Question

split fastq by @SEQID

1

Entering edit mode

8.1 years ago

2nelly ▴ 310

Hi all,

I have a couple of fastq files containing reads starting with different name like: @HWI-ST865:463:C7C8KACXX:2:2316:21016:100943 1:N:0:TAAGGCGA @HWI-ST1178:227:C7C95ACXX:7:1101:1581:2125 1:N:0:TAAGGCGA

My question is: how can I split them in two parts?
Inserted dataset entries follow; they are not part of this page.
import Literature.Topology.FourManifolds.ArcClosing
import Literature.Topology.FourManifolds.LoopGeneralPositionTwoArcs
import Mathlib.Analysis.Real.Pi.Bounds
import HarnessLib

/-!
# Closing two embedded arcs up to one embedded circle through a path-connected open set
# (Whitney 1936, §II Thm. 5; Milnor 1965, Lemma 6.12 and the proof of Lemma 8.3)

Topic `Literature/Topology/FourManifolds` (trunk T-4MAN); fact seat
`provefact-Literature.Topology.FourManifolds.Knot.exists_isBandSum` (`BandSum.lean`: existence of
band sums, Gompf–Stipsicz (1999), §5.1).  The band joining two disjoint knots `K₁`, `K₂` will be
built along an **auxiliary embedded circle** which crosses `K₁` once and `K₂` once along two
prescribed germs of arcs (short radial segments of tubular neighbourhoods) and otherwise runs
through the complement of the two knots inside the prescribed open set.  This file provides that
circle: the two-arc form of the tree's arc-closing lemma
`Milnor1965_exists_embedding_circle_through_arc_holds` (`ArcClosing.lean`; Milnor, *Lectures on
the h-cobordism theorem* (1965), proof of Lemma 8.3, PDF p. 56, with Whitney's Lemma 6.12,
PDF p. 42: *"Since `dim V = n - 1 ≥ 3`, Whitney's theorem 6.12 provides a smooth imbedding with
these properties"*).

* `Literature.Topology.FourManifolds.exists_periodic_extension_two` — the `2π`-periodic
  continuous map which is `γ₁` on `[-1, 1]`, `γ₂ (· - π)` on `[π - 1, π + 1]`, and runs through two
  given paths in between (Mathlib's `AddCircle.liftIco`).
* `Literature.Topology.FourManifolds.exists_isSmoothEmbedding_circle_through_two_arcs` — **the
  two-arc closing lemma**: for a compact Hausdorff manifold `V` of dimension `n ≥ 3`, a
  path-connected open `O ⊆ V`, and two smooth injective immersions `γ₁ γ₂ : ℝ → V` with disjoint
  ranges and `γᵢ t ∈ O` for `t ≠ 0`, there are a smooth embedding `e : S¹ → V` and `h > 0` with
  `e (circlePoint θ) = γ₁ θ` and `e (circlePoint (θ + π)) = γ₂ θ` for `|θ| ≤ h`, and `e s ∈ O` for
  every `s` other than `circlePoint 0`, `circlePoint π`.

**Proof** (that of `ArcClosing.lean` with two arcs).  (1) Join `γ₁ 1` to `γ₂ (-1)` and `γ₂ 1`
to `γ₁ (-1)` by paths in `O ∖ {γ₁ 0, γ₂ 0}` (twice `isPathConnected_diff_singleton`).  (2) The
`2π`-periodic map through the two arcs and the two paths descends to a continuous loop
`L : S¹ → V` (`CircleLoops.lean`), smooth on the two arcs of angle `1` about `circlePoint 0` and
`circlePoint π`.  (3) Both paths miss `γ₁ [-4h, 4h] ∪ γ₂ [-4h, 4h]` for some `h > 0`; smooth `L`
keeping it fixed on the two arcs of angle `1/2`, keeping the far part in `O` and off
`γ₁ [-3h, 3h] ∪ γ₂ [-3h, 3h]` (`exists_contMDiff_eqOn_mapsTo`, `MapSmoothing.lean`).  (4) The
smoothed loop is good on the two core arcs of angle `2h` (velocities of `γ₁`, `γ₂`; separation by
injectivity, disjointness of the two ranges and the margin), so the two-arc general-position
theorem `exists_isSmoothEmbedding_of_stagesGoodOn_two_arcs` (`LoopGeneralPositionTwoArcs.lean`)
turns it into an embedding equal to `γ₁`, `γ₂ (· - π)` on the arcs of angle `h` and still mapping
the far part into `O`.  Everything here is proved; no definitions, no named facts.

## References

* J. Milnor, *Lectures on the h-cobordism theorem* (1965), proof of Lemma 8.3 (PDF pp. 55–56),
  Lemma 6.12 (PDF p. 42). [MilnorHCobordism1965]
* H. Whitney, *Differentiable manifolds*, Ann. of Math. (2) 37 (1936), 645–680, §II Thms. 5–6.
  [Whitney1936]
* R. E. Gompf, A. I. Stipsicz, *4-Manifolds and Kirby Calculus*, GSM 20, AMS (1999), §5.1
  (the consumer: bands between attaching circles). [GompfStipsicz1999]
-/

open scoped Manifold ContDiff Topology Real
open Function Set Filter

noncomputable section

namespace Literature.Topology.FourManifolds

/-! ### The continuous loop through two arcs -/

section Loop

variable {V : Type*} [TopologicalSpace V]

/-- **A `2π`-periodic continuous map which is `γ₁` on `[-1, 1]`, `γ₂ (· - π)` on `[π - 1, π + 1]`,
and runs through a given path from `γ₁ 1` to `γ₂ (-1)` on `(1, π - 1)` and through a given path
from `γ₂ 1` to `γ₁ (-1)` on `(π + 1, 2π - 1)`.** [folklore] -/
theorem exists_periodic_extension_two {γ₁ γ₂ : ℝ → V} (hγ₁ : Continuous γ₁) (hγ₂ : Continuous γ₂)
    (p₁ : Path (γ₁ 1) (γ₂ (-1))) (p₂ : Path (γ₂ 1) (γ₁ (-1))) :
    ∃ P : ℝ → V, Continuous P ∧ Periodic P (2 * π) ∧ (∀ θ ∈ Icc (-1 : ℝ) 1, P θ = γ₁ θ) ∧
      (∀ θ ∈ Icc (-1 : ℝ) 1, P (θ + π) = γ₂ θ) ∧
      (∀ θ ∈ Ioo (1 : ℝ) (π - 1), P θ ∈ range p₁) ∧
      ∀ θ ∈ Ioo (π + 1) (2 * π - 1), P θ ∈ range p₂ := by
  haveI : Fact (0 < 2 * π) := ⟨Real.two_pi_pos⟩
  have hπ3 : (3 : ℝ) < π := Real.pi_gt_three
  have hne : (π - 2 : ℝ) ≠ 0 := by linarith
  -- one period, innermost piece first
  set f₃ : ℝ → V := fun x => if x ≤ π + 1 then γ₂ (x - π) else p₂.extend ((x - π - 1) / (π - 2))
    with hf₃
  have hf₃c : Continuous f₃ := by
    refine Continuous.if_le (hγ₂.comp (by fun_prop)) (p₂.continuous_extend.comp (by fun_prop))
      continuous_id continuous_const ?_
    rintro x rfl
    simp
  set f₂ : ℝ → V := fun x => if x ≤ π - 1 then p₁.extend ((x - 1) / (π - 2)) else f₃ x with hf₂
  have hf₂c : Continuous f₂ := by
    refine Continuous.if_le (p₁.continuous_extend.comp (by fun_prop)) hf₃c continuous_id
      continuous_const ?_
    rintro x rfl
    have h1 : (π - 1 - 1) / (π - 2) = 1 := by rw [div_eq_one_iff_eq hne]; ring
    have h2 : π - 1 ≤ π + 1 := by linarith
    simp only [hf₃, h2, if_true, h1, Path.extend_one]
    congr 1
    ring
  set P₁ : ℝ → V := fun x => if x ≤ 1 then γ₁ x else f₂ x with hP₁
  have hP₁c : Continuous P₁ := by
    refine Continuous.if_le hγ₁ hf₂c continuous_id continuous_const ?_
    rintro x rfl
    have h2 : (1 : ℝ) ≤ π - 1 := by linarith
    simp [hf₂, h2]
  have hP₁ends : P₁ (-1) = P₁ (-1 + 2 * π) := by
    have h1 : P₁ (-1) = γ₁ (-1) := by simp [hP₁]
    have hn1 : ¬ (-1 + 2 * π ≤ 1) := by linarith
    have hn2 : ¬ (-1 + 2 * π ≤ π - 1) := by linarith
    have hn3 : ¬ (-1 + 2 * π ≤ π + 1) := by linarith
    have h3 : (-1 + 2 * π - π - 1) / (π - 2) = 1 := by rw [div_eq_one_iff_eq hne]; ring
    have h2 : P₁ (-1 + 2 * π) = p₂.extend 1 := by
      simp only [hP₁, hf₂, hf₃, hn1, hn2, hn3, if_false, h3]
    rw [h1, h2, Path.extend_one]
  set P : ℝ → V := fun θ => AddCircle.liftIco (2 * π) (-1) P₁ (θ : AddCircle (2 * π)) with hP
  have hPc : Continuous P :=
    (AddCircle.liftIco_continuous hP₁ends hP₁c.continuousOn).comp (AddCircle.continuous_mk' _)
  have hPper : Periodic P (2 * π) := fun θ => by
    simp only [hP]
    rw [AddCircle.coe_add_period]
  have hPeq : ∀ θ ∈ Ico (-1 : ℝ) (-1 + 2 * π), P θ = P₁ θ := fun θ hθ =>
    AddCircle.liftIco_coe_apply hθ
  refine ⟨P, hPc, hPper, fun θ hθ => ?_, fun θ hθ => ?_, fun θ hθ => ?_, fun θ hθ => ?_⟩
  · rw [hPeq θ ⟨hθ.1, by linarith [hθ.2]⟩]
    simp [hP₁, hθ.2]
  · rw [hPeq (θ + π) ⟨by linarith [hθ.1], by linarith [hθ.2]⟩]
    have hn1 : ¬ (θ + π ≤ 1) := by linarith [hθ.1]
    rcases eq_or_lt_of_le hθ.1 with h | h
    · -- the left end `θ = -1`: the first path has just arrived at `γ₂ (-1)`
      subst h
      have h2 : (-1 + π ≤ π - 1) := by linarith
      have h3 : (-1 + π - 1) / (π - 2) = 1 := by rw [div_eq_one_iff_eq hne]; ring
      simp only [hP₁, hf₂, hn1, if_false, h2, if_true, h3, Path.extend_one]
    · have hn2 : ¬ (θ + π ≤ π - 1) := by linarith
      have h3 : θ + π ≤ π + 1 := by linarith [hθ.2]
      simp only [hP₁, hf₂, hf₃, hn1, hn2, if_false, h3, if_true]
      congr 1
      ring
  · rw [hPeq θ ⟨by linarith [hθ.1], by linarith [hθ.2]⟩]
    have hn1 : ¬ θ ≤ 1 := not_le.2 hθ.1
    have h2 : θ ≤ π - 1 := hθ.2.le
    simp only [hP₁, hf₂, hn1, if_false, h2, if_true]
    exact Path.extend_mem_range p₁ _
  · rw [hPeq θ ⟨by linarith [hθ.1], by linarith [hθ.2]⟩]
    have hn1 : ¬ θ ≤ 1 := by linarith [hθ.1]
    have hn2 : ¬ θ ≤ π - 1 := by linarith [hθ.1]
    have hn3 : ¬ θ ≤ π + 1 := not_le.2 hθ.1
    simp only [hP₁, hf₂, hf₃, hn1, hn2, hn3, if_false]
    exact Path.extend_mem_range p₂ _

end Loop

/-! ### The two-arc closing lemma -/

section TwoArcs

variable {n : ℕ} {V : Type*} [TopologicalSpace V] [ChartedSpace (EuclideanSpace ℝ (Fin n)) V]
  [IsManifold (𝓡 n) ∞ V]
/-- **THE CRUX `GenusPrimitiveSupplyAtTwo` BY NAME FROM ITS THREE OPEN KERNELS, modulo published facts.** Modularity ∧ `2`-parity
∧ entire `L`-functions ∧ Gross–Zagier ∧ (CONV₂) ∧ (SUPPLY) ∧ (U) ⟹ `Theses.GenusKolyvaginAtTwo.GenusPrimitiveSupplyAtTwo`. The
three non-published hypotheses are spelled out in binders: (CONV₂) `∀ V non-CM globally minimal, corank_{ℤ₂} Sel_{2^∞}(V/ℚ) = 1 →
r_an(V) = 1`; (SUPPLY) in the frame of stub A without its analytic clause; (U) in the frame of stub C with the multi-genus trace
in place of `P(n)`. CONDITIONAL; the crux is OPEN exactly at (CONV₂) ∧ (SUPPLY) ∧ (U). BSD is not proved by any of this.
[cite: GrossLMS1991, §3 (3.5), Prop. 3.7 (1), §4 (4.1)] [cite: GrossZagier1986, Thm. I.6.3] [cite: DokchitserDokchitserAnnals2010, Thm. 1.4]
[cite: McCallumLMS1991, §5 Lemma 5.1] -/
theorem genusPrimitiveSupplyAtTwo_of_kernels (hmod : exists_isNewformOf)
    (hpar : ∀ V : WeierstrassCurve ℚ, p_parity V 2) (hE : hasEntireLFunction_rat)
    (hGZ : ∀ (W : WeierstrassCurve ℚ) [NeZero (W.conductorNorm ℤ)] (K : Type) [Field K] [NumberField K],
      gross_zagier (W.conductorNorm ℤ) W K)
    (hconv : ∀ (V : WeierstrassCurve ℚ) [V.IsElliptic] [V.IsGloballyMinimal],
      ¬ V.HasCM → V.selmerCorank 2 = 1 → V.analyticRank = 1)
    (hsupply : ∀ (W : WeierstrassCurve ℚ) [W.IsElliptic] [W.IsGloballyMinimal] [NeZero (W.conductorNorm ℤ)],
      ¬ W.HasCM → W.analyticRank = 0 → (∀ n : ℕ, 0 < n → W.HasSurjectiveModNGaloisRep ((2 : ℤ) ^ n)) →
      ∃ (K : Type) (_ : Field K) (_ : NumberField K),
        IsImaginaryQuadratic K ∧ Odd (NumberField.discr K) ∧ NumberField.discr K ≠ -3 ∧
        SatisfiesHeegnerHypothesis (W.conductorNorm ℤ) K ∧
        ¬ IsSquare ((NumberField.discr K : ℚ) * -|W.Δ|) ∧ ¬ IsSquare ((NumberField.discr K : ℚ) * (-(2 * |W.Δ|))) ∧
        ∃ (Wd : WeierstrassCurve ℚ) (_ : Wd.IsElliptic) (_ : Wd.IsGloballyMinimal),
          (∃ C : WeierstrassCurve.VariableChange ℚ, C • W.quadraticTwist (NumberField.discr K : ℚ) = Wd) ∧
          Nat.card (Wd.selmerGroup 2) = 2)
    (hU : ∀ (W : WeierstrassCurve ℚ) [W.IsElliptic] [W.IsGloballyMinimal] [NeZero (W.conductorNorm ℤ)],
      ¬ W.HasCM → W.analyticRank = 0 → (∀ n : ℕ, 0 < n → W.HasSurjectiveModNGaloisRep ((2 : ℤ) ^ n)) →
      Odd W.tamagawaProduct →
      ∀ (K : Type) [Field K] [NumberField K],
      IsImaginaryQuadratic K → Odd (NumberField.discr K) → NumberField.discr K ≠ -3 →
      SatisfiesHeegnerHypothesis (W.conductorNorm ℤ) K →
      ¬ IsSquare ((NumberField.discr K : ℚ) * -|W.Δ|) → ¬ IsSquare ((NumberField.discr K : ℚ) * (-(2 * |W.Δ|))) →
      ∀ (Dt : ModularParametrizationData W (W.conductorNorm ℤ)),
      (∀ z ∈ Dt.L.lattice, ∃ w ∈ periodLattice Dt.f, z = (Dt.c : ℂ) * w) → Odd Dt.c →
      ∀ (β : ℤ) (ι : K →+* ℂ) (d₁ : KolyvaginHeegnerData Dt β ι 1), ¬ IsOfFinAddOrder d₁.derivedPoint →
      ∀ (Wd : WeierstrassCurve ℚ) [Wd.IsElliptic] [Wd.IsGloballyMinimal],
      (∃ C : WeierstrassCurve.VariableChange ℚ, C • W.quadraticTwist (NumberField.discr K : ℚ) = Wd) →
      Wd.analyticRank = 1 → Nat.card (Wd.selmerGroup 2) = 2 →
      ∃ (n : ℕ) (d : KolyvaginHeegnerData Dt β ι n) (θ : ℕ → ringClassField K ι n)
        (T : Finset (ringClassField K ι n ≃ₐ[ℚ] ringClassField K ι n)), Squarefree n ∧
        (∀ ℓ ∈ n.primeFactors, Zhang2014.IsKolyvaginPrime (W.conductorNorm ℤ) W K 2 ℓ) ∧
        (∀ ℓ ∈ n.primeFactors, θ ℓ ^ 2 = algebraMap ℚ (ringClassField K ι n) ((-1 : ℚ) ^ (ℓ / 2) * ℓ)) ∧
        (∀ g, g ∈ T ↔ g ∈ ringClassGal ι n ∧ ∀ ℓ ∈ n.primeFactors, g (θ ℓ) = θ ℓ) ∧
        ¬ ∃ Q : (W.baseChange (ringClassField K ι n)).toAffine.Point, (2 : ℤ) • Q =
          ∑ g ∈ T, pointGalHom W (ringClassField K ι n) g d.y) :
    Summit.BirchSwinnertonDyer.BirchSwinnertonDyer.Theses.GenusKolyvaginAtTwo.GenusPrimitiveSupplyAtTwo := by
  intro W _ _ _ hcm hr0 hρ hT hopt
  -- A = SUPPLY + CONV₂
  obtain ⟨K, iF, iN, hIQ, hodd, h3, hHe, hsq1, hsq2, Wd, iE, iM, hWd, hrd, hSel⟩ :=
    stub_minimalTwinSupplyAtTwo_of_twoConverse hmod hpar hconv hsupply W hcm hr0 hρ
  obtain ⟨Dt, hoptDt, hc⟩ := hopt
  -- glue: orientation, embedding, conductor-`1` datum
  obtain ⟨β, hβ⟩ : ∃ β : ℤ, (4 * (W.conductorNorm ℤ : ℕ) : ℤ) ∣ β ^ 2 - NumberField.discr K :=
    Literature.NumberTheory.QuadraticFields.Quadratic.exists_dvd_sq_sub_discr_of_ncard_primesOver hIQ.1 (NeZero.ne _) hHe
  obtain ⟨ι⟩ : Nonempty (K →+* ℂ) := inferInstance
  obtain ⟨d₁⟩ := exists_kolyvaginHeegnerData_one
    (phi_heegnerTau_mem_singularModuliField_holds (W.conductorNorm ℤ) W K) hIQ Dt β ι hβ
  -- the twin: non-CM, analytic rank of the twist read off the minimal model
  have hd : (NumberField.discr K : ℚ) ≠ 0 := by exact_mod_cast NumberField.discr_ne_zero K
  haveI := W.isElliptic_quadraticTwist hd
  have hcmd : ¬ Wd.HasCM := twin_not_hasCM W hcm hd Wd hWd
  have hrtw : (W.quadraticTwist (NumberField.discr K : ℚ)).analyticRank = 1 := by
    obtain ⟨C, hC⟩ := hWd
    rw [← analyticRank_smul (W.quadraticTwist (NumberField.discr K : ℚ)) C, hC]
    exact hrd
  -- B = Gross–Zagier + entire `L`
  have hy : ¬ IsOfFinAddOrder d₁.derivedPoint :=
    stub_heegnerNonTorsionAtTwo_of_published hE hGZ W K hIQ hHe hr0 hrtw Dt β ι d₁
  obtain ⟨M₀, hdiv, hndiv⟩ := exists_exactTwoDivisibility_of_not_isOfFinAddOrder W hIQ Dt β ι d₁ hy
  -- C = U through the intrinsic dictionary
  obtain ⟨n, d, hn, hKoly, hPn⟩ := exists_derivedPoint_not_two_dvd_of_multiGenusTrace hIQ hodd h3 hHe
    (hU W hcm hr0 hρ hT K hIQ hodd h3 hHe hsq1 hsq2 Dt hoptDt hc β ι d₁ hy Wd hWd hrd hSel)
  exact ⟨K, iF, iN, hIQ, hodd, h3, hHe, hsq1, hsq2, Dt, β, ι, d₁, hoptDt, hc, hy, M₀, hdiv, hndiv, n, d, hn, hKoly, hPn,
    Wd, iE, iM, hWd, hcmd, hrd, hSel⟩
I tried to use some tools like fastx_toolkit but I cannot create a proper barcode file Is there any easy way to do that such as a grep command, cause i also tried with grep but i got an output containing only the first line of the reads and missed the other three

Thank you in advance!

sequencing next-gen • 2.8k views

ADD COMMENT • link updated 8.1 years ago by Ram 43k • written 8.1 years ago by 2nelly ▴ 310

0

Entering edit mode

So you want to split on the "HWI-STXXX" bit? Or every unique ID should be a different output file?

ADD REPLY • link 8.1 years ago by John 13k

2

Entering edit mode

Probably a mixed data set. Of late some submitters have been merging data from multiple flowcells/machines into one file for SRA submission (beats me why they do it) and this could be a case of that sort.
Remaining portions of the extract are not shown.